◆ **PROBLEM DESCRIPTION**:
Reproduce only the top of the records, down to and including the line containing "def Pm : Matrix".

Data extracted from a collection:
import Literature.Algebra.Polynomial.LaplacianOrthogonalInvariance
import Mathlib
import HarnessLib

/-!
# Trigonal injectivity — the REGISTERED vocabulary of the sub-skeleton `Lines/trigonal_injectivity.lean`

Crux ⟨stmt-QuantumFields-23035⟩ `ShortRootRigidity`, stub `:146 stub_oddModeRigidity`, algebraic half; sub-skeleton
`Summits/QuantumFields/YangMills/Cruxes/ShortRootRigidity/Lines/trigonal_injectivity.lean` (planner ym-idea-3 g21, commit
b8c4174ce46e; paper proof `Cruxes/ShortRootRigidity/TrigonalInjectivity.md` §1-bis).  Cruxes modules are not importable from
`Theorems/`, so this file restates the sub-skeleton's DEFINITIONS character-identically (bodies unchanged: `P3`, `lap`, `J3`, `Pm`,
`Rf`, `flipMat`, `OhInvariant`, `TrigonalInjectivityQ`, `alpha`, `betaSq`, `Esect`, `ab`, `abMod`, `Aval`) together with its PROVED
arithmetic anchor (`Aval_ne_one`) and matrix facts, so that the four stubs L1–L4 and the target `TrigonalInjectivityQ s` can be
landed BY NAME + SIGNATURE in `Theorems/` files importing this one.

HONEST LABEL: vocabulary only; `:146`, ⟨23035⟩, ⟨23125⟩ are OPEN; the Yang–Mills mass gap is NOT proved; no summit is proved here.
-/

noncomputable section

open MvPolynomial
open scoped BigOperators
open Literature.Algebra.Polynomial

namespace Summit.QuantumFields.YangMills.Theorems.F4SubCurvatureDoorTrigonalLineRegistered

/-- real polynomials in three variables -/
abbrev P3 := MvPolynomial (Fin 3) ℝ

/-- polynomial Laplacian on `ℝ[x,y,z]` -/
def lap (Y : P3) : P3 := ∑ i : Fin 3, pderiv i (pderiv i Y)

/-- the all-ones matrix `J` -/
def J3 : Matrix (Fin 3) (Fin 3) ℝ := Matrix.of fun _ _ => 1
/-- projection onto the plane `x+y+z=0` along `(1,1,1)`:  `1 − J/3` -/
def Pm : Matrix (Fin 3) (Fin 3) ℝ := 1 - (1/3 : ℝ) • J3
/-- reflection in the plane `x+y+z=0`:  `σ = 1 − 2J/3` (orthogonal, rational) -/
def Rf : Matrix (Fin 3) (Fin 3) ℝ := 1 - (2/3 : ℝ) • J3
/-- sign flip of coordinate `i` -/
def flipMat (i : Fin 3) : Matrix (Fin 3) (Fin 3) ℝ := Matrix.diagonal fun j => if j = i then -1 else 1

/-- full octahedral invariance `O_h = S₃ ⋉ {±1}³` -/
def OhInvariant (Y : P3) : Prop :=
  (∀ σ : Equiv.Perm (Fin 3), rename σ Y = Y) ∧ (∀ i : Fin 3, bind₁ (linSubst (flipMat i)) Y = Y)

/-- THE TARGET (E-free rational Trigonal Injectivity at level `s`). -/
def TrigonalInjectivityQ (s : ℕ) : Prop :=
  ∀ Y : P3, Y.IsHomogeneous (6 * s) → lap Y = 0 → OhInvariant Y → lap (bind₁ (linSubst Pm) Y) = 0 → Y = 0

/-! ## The model sectoral polynomial `E_s = Re λ^{6s}`, `λ = (x−z)/2 + i (x−2y+z)/(2√3)` — rational: only `β² = (x−2y+z)²/12` occurs. -/

/-- `α = (x − z)/2` -/
def alpha : P3 := C (1/2 : ℝ) * (X 0 - X 2)
/-- `β² = (x − 2y + z)²/12` -/
def betaSq : P3 := C (1/12 : ℝ) * (X 0 - C (2:ℝ) * X 1 + X 2) ^ 2
/-- `E_s(x,y,z) = Σ_k (−1)^k C(6s,2k) α^{6s−2k} (β²)^k = Re (α + iβ)^{6s}` -/
def Esect (s : ℕ) : P3 :=
  ∑ k ∈ Finset.range (3 * s + 1), C ((-1 : ℝ) ^ k * ((6 * s).choose (2 * k) : ℝ)) * alpha ^ (6 * s - 2 * k) * betaSq ^ k

/-! ## Arithmetic anchor (PROVED in the sub-skeleton; = `Cruxes/ShortRootRigidity/TrigonalArithmetic.lean`) -/

/-- integer coordinates of `(2 + √−3)^n = (ab n).1 + (ab n).2 · √−3` -/
def ab : ℕ → ℤ × ℤ
  | 0 => (1, 0)
  | n + 1 => (2 * (ab n).1 - 3 * (ab n).2, (ab n).1 + 2 * (ab n).2)

/-- the same recursion modulo `7` -/
def abMod : ℕ → ZMod 7 × ZMod 7
  | 0 => (1, 0)
  | n + 1 => (2 * (abMod n).1 - 3 * (abMod n).2, (abMod n).1 + 2 * (abMod n).2)

/-- `abMod` is the reduction of `ab` modulo `7`. -/
theorem abMod_eq_cast (n : ℕ) :
    abMod n = ((((ab n).1 : ℤ) : ZMod 7), (((ab n).2 : ℤ) : ZMod 7)) := by
  induction n with
  | zero => rfl
  | succ k ih =>
      show (2 * (abMod k).1 - 3 * (abMod k).2, (abMod k).1 + 2 * (abMod k).2)
        = ((((2 * (ab k).1 - 3 * (ab k).2 : ℤ)) : ZMod 7), (((ab k).1 + 2 * (ab k).2 : ℤ) : ZMod 7))
      rw [ih]
      ext <;> push_cast <;> ring

/-- period: `abMod 4 = abMod 1`. -/
theorem abMod_four : abMod 4 = abMod 1 := by decide

/-- `abMod` has period `3` from index `1` on. -/
theorem abMod_periodic (k : ℕ) : abMod (k + 4) = abMod (k + 1) := by
  induction k with
  | zero => exact abMod_four
  | succ k ih =>
      show (2 * (abMod (k + 4)).1 - 3 * (abMod (k + 4)).2, (abMod (k + 4)).1 + 2 * (abMod (k + 4)).2)
        = (2 * (abMod (k + 1)).1 - 3 * (abMod (k + 1)).2, (abMod (k + 1)).1 + 2 * (abMod (k + 1)).2)
      rw [ih]

/-- `abMod (k + 1 + 3m) = abMod (k + 1)`. -/
theorem abMod_add_three_mul (k m : ℕ) : abMod (k + 1 + 3 * m) = abMod (k + 1) := by
  induction m with
  | zero => simp
  | succ m ih =>
      have h : k + 1 + 3 * (m + 1) = (k + 3 * m) + 4 := by ring
      rw [h, abMod_periodic, show k + 3 * m + 1 = k + 1 + 3 * m by ring, ih]

/-- `abMod 3 = (4, 2)`. -/
theorem abMod_three : abMod 3 = (4, 2) := by decide

/-- `abMod (6s) = (4, 2)` for `s ≥ 1`. -/
theorem abMod_six_mul (s : ℕ) (hs : 1 ≤ s) : abMod (6 * s) = (4, 2) := by
  obtain ⟨t, rfl⟩ := Nat.exists_eq_add_of_le hs
  have h : 6 * (1 + t) = 2 + 1 + 3 * (2 * t + 1) := by ring
  rw [h, abMod_add_three_mul]
  exact abMod_three

/-- `A_s = Re (2+√−3)^{6s}` as a real number -/
def Aval (s : ℕ) : ℝ := ((ab (6 * s)).1 : ℝ)

/-- `A_s ≠ 1` (indeed `A_s ≡ 4 (mod 7)`). PROVED. -/
theorem Aval_ne_one (s : ℕ) (hs : 1 ≤ s) : Aval s ≠ 1 := by
  intro h1
  have h1' : (ab (6 * s)).1 = 1 := by
    unfold Aval at h1
    exact_mod_cast h1
  have hmod := abMod_six_mul s hs
  rw [abMod_eq_cast, h1'] at hmod
  have h4 : ((1 : ℤ) : ZMod 7) = 4 := (Prod.mk.inj hmod).1
  revert h4
  decide

/-! ## Matrix-vector facts at the magic point `P = (2,1,3)` (PROVED in the sub-skeleton) -/

/-- `σ P = (−2,−3,−1)`. -/
theorem Rf_mulVec_P : Rf.mulVec ![2, 1, 3] = ![-2, -3, -1] := by
  ext i; fin_cases i <;> simp [Rf, J3, Matrix.mulVec, dotProduct, Fin.sum_univ_three, Matrix.one_apply] <;> norm_num

/-- `proj P = (0,−1,1)`. -/
theorem Pm_mulVec_P : Pm.mulVec ![2, 1, 3] = ![0, -1, 1] := by
  ext i; fin_cases i <;> simp [Pm, J3, Matrix.mulVec, dotProduct, Fin.sum_univ_three, Matrix.one_apply] <;> norm_num

/-- `proj` is the identity on the plane `x+y+z=0`. -/
theorem Pm_mulVec_of_plane (p : Fin 3 → ℝ) (hp : p 0 + p 1 + p 2 = 0) : Pm.mulVec p = p := by
  ext i; fin_cases i <;> simp [Pm, J3, Matrix.mulVec, dotProduct, Fin.sum_univ_three, Matrix.one_apply] <;> linarith

/-- the flip of the third coordinate moves `P` into the plane. -/
theorem flip2_mulVec_P : (flipMat 2).mulVec ![2, 1, 3] = ![2, 1, -3] := by
  ext i; fin_cases i <;> simp [flipMat, Matrix.mulVec_diagonal]

/-- the flip of the second coordinate moves `σ P` into the plane. -/
theorem flip1_mulVec_Q : (flipMat 1).mulVec ![-2, -3, -1] = ![-2, 3, -1] := by
  ext i; fin_cases i <;> simp [flipMat, Matrix.mulVec_diagonal]

/-- value of `Y` at a point `p` of the plane, read through `Y∘proj = a·E_s` -/
theorem eval_plane_of_span {s : ℕ} {Y : P3} {a : ℝ} (ha : bind₁ (linSubst Pm) Y = a • Esect s)
    (p : Fin 3 → ℝ) (hp : p 0 + p 1 + p 2 = 0) : eval p Y = a * eval p (Esect s) := by
  have h := congrArg (eval p) ha
  rw [eval_bind₁_linSubst, Pm_mulVec_of_plane p hp, smul_eval] at h
  exact h

end Summit.QuantumFields.YangMills.Theorems.F4SubCurvatureDoorTrigonalLineRegistered

end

◆ **ANSWER BELOW**:
import Literature.Algebra.Polynomial.LaplacianOrthogonalInvariance
import Mathlib
import HarnessLib

/-!
# Trigonal injectivity — the REGISTERED vocabulary of the sub-skeleton `Lines/trigonal_injectivity.lean`

Crux ⟨stmt-QuantumFields-23035⟩ `ShortRootRigidity`, stub `:146 stub_oddModeRigidity`, algebraic half; sub-skeleton
`Summits/QuantumFields/YangMills/Cruxes/ShortRootRigidity/Lines/trigonal_injectivity.lean` (planner ym-idea-3 g21, commit
b8c4174ce46e; paper proof `Cruxes/ShortRootRigidity/TrigonalInjectivity.md` §1-bis).  Cruxes modules are not importable from
`Theorems/`, so this file restates the sub-skeleton's DEFINITIONS character-identically (bodies unchanged: `P3`, `lap`, `J3`, `Pm`,
`Rf`, `flipMat`, `OhInvariant`, `TrigonalInjectivityQ`, `alpha`, `betaSq`, `Esect`, `ab`, `abMod`, `Aval`) together with its PROVED
arithmetic anchor (`Aval_ne_one`) and matrix facts, so that the four stubs L1–L4 and the target `TrigonalInjectivityQ s` can be
landed BY NAME + SIGNATURE in `Theorems/` files importing this one.

HONEST LABEL: vocabulary only; `:146`, ⟨23035⟩, ⟨23125⟩ are OPEN; the Yang–Mills mass gap is NOT proved; no summit is proved here.
-/

noncomputable section

open MvPolynomial
open scoped BigOperators
open Literature.Algebra.Polynomial

namespace Summit.QuantumFields.YangMills.Theorems.F4SubCurvatureDoorTrigonalLineRegistered

/-- real polynomials in three variables -/
abbrev P3 := MvPolynomial (Fin 3) ℝ

/-- polynomial Laplacian on `ℝ[x,y,z]` -/
def lap (Y : P3) : P3 := ∑ i : Fin 3, pderiv i (pderiv i Y)

/-- the all-ones matrix `J` -/
def J3 : Matrix (Fin 3) (Fin 3) ℝ := Matrix.of fun _ _ => 1
/-- projection onto the plane `x+y+z=0` along `(1,1,1)`:  `1 − J/3` -/
def Pm : Matrix (Fin 3) (Fin 3) ℝ := 1 - (1/3 : ℝ) • J3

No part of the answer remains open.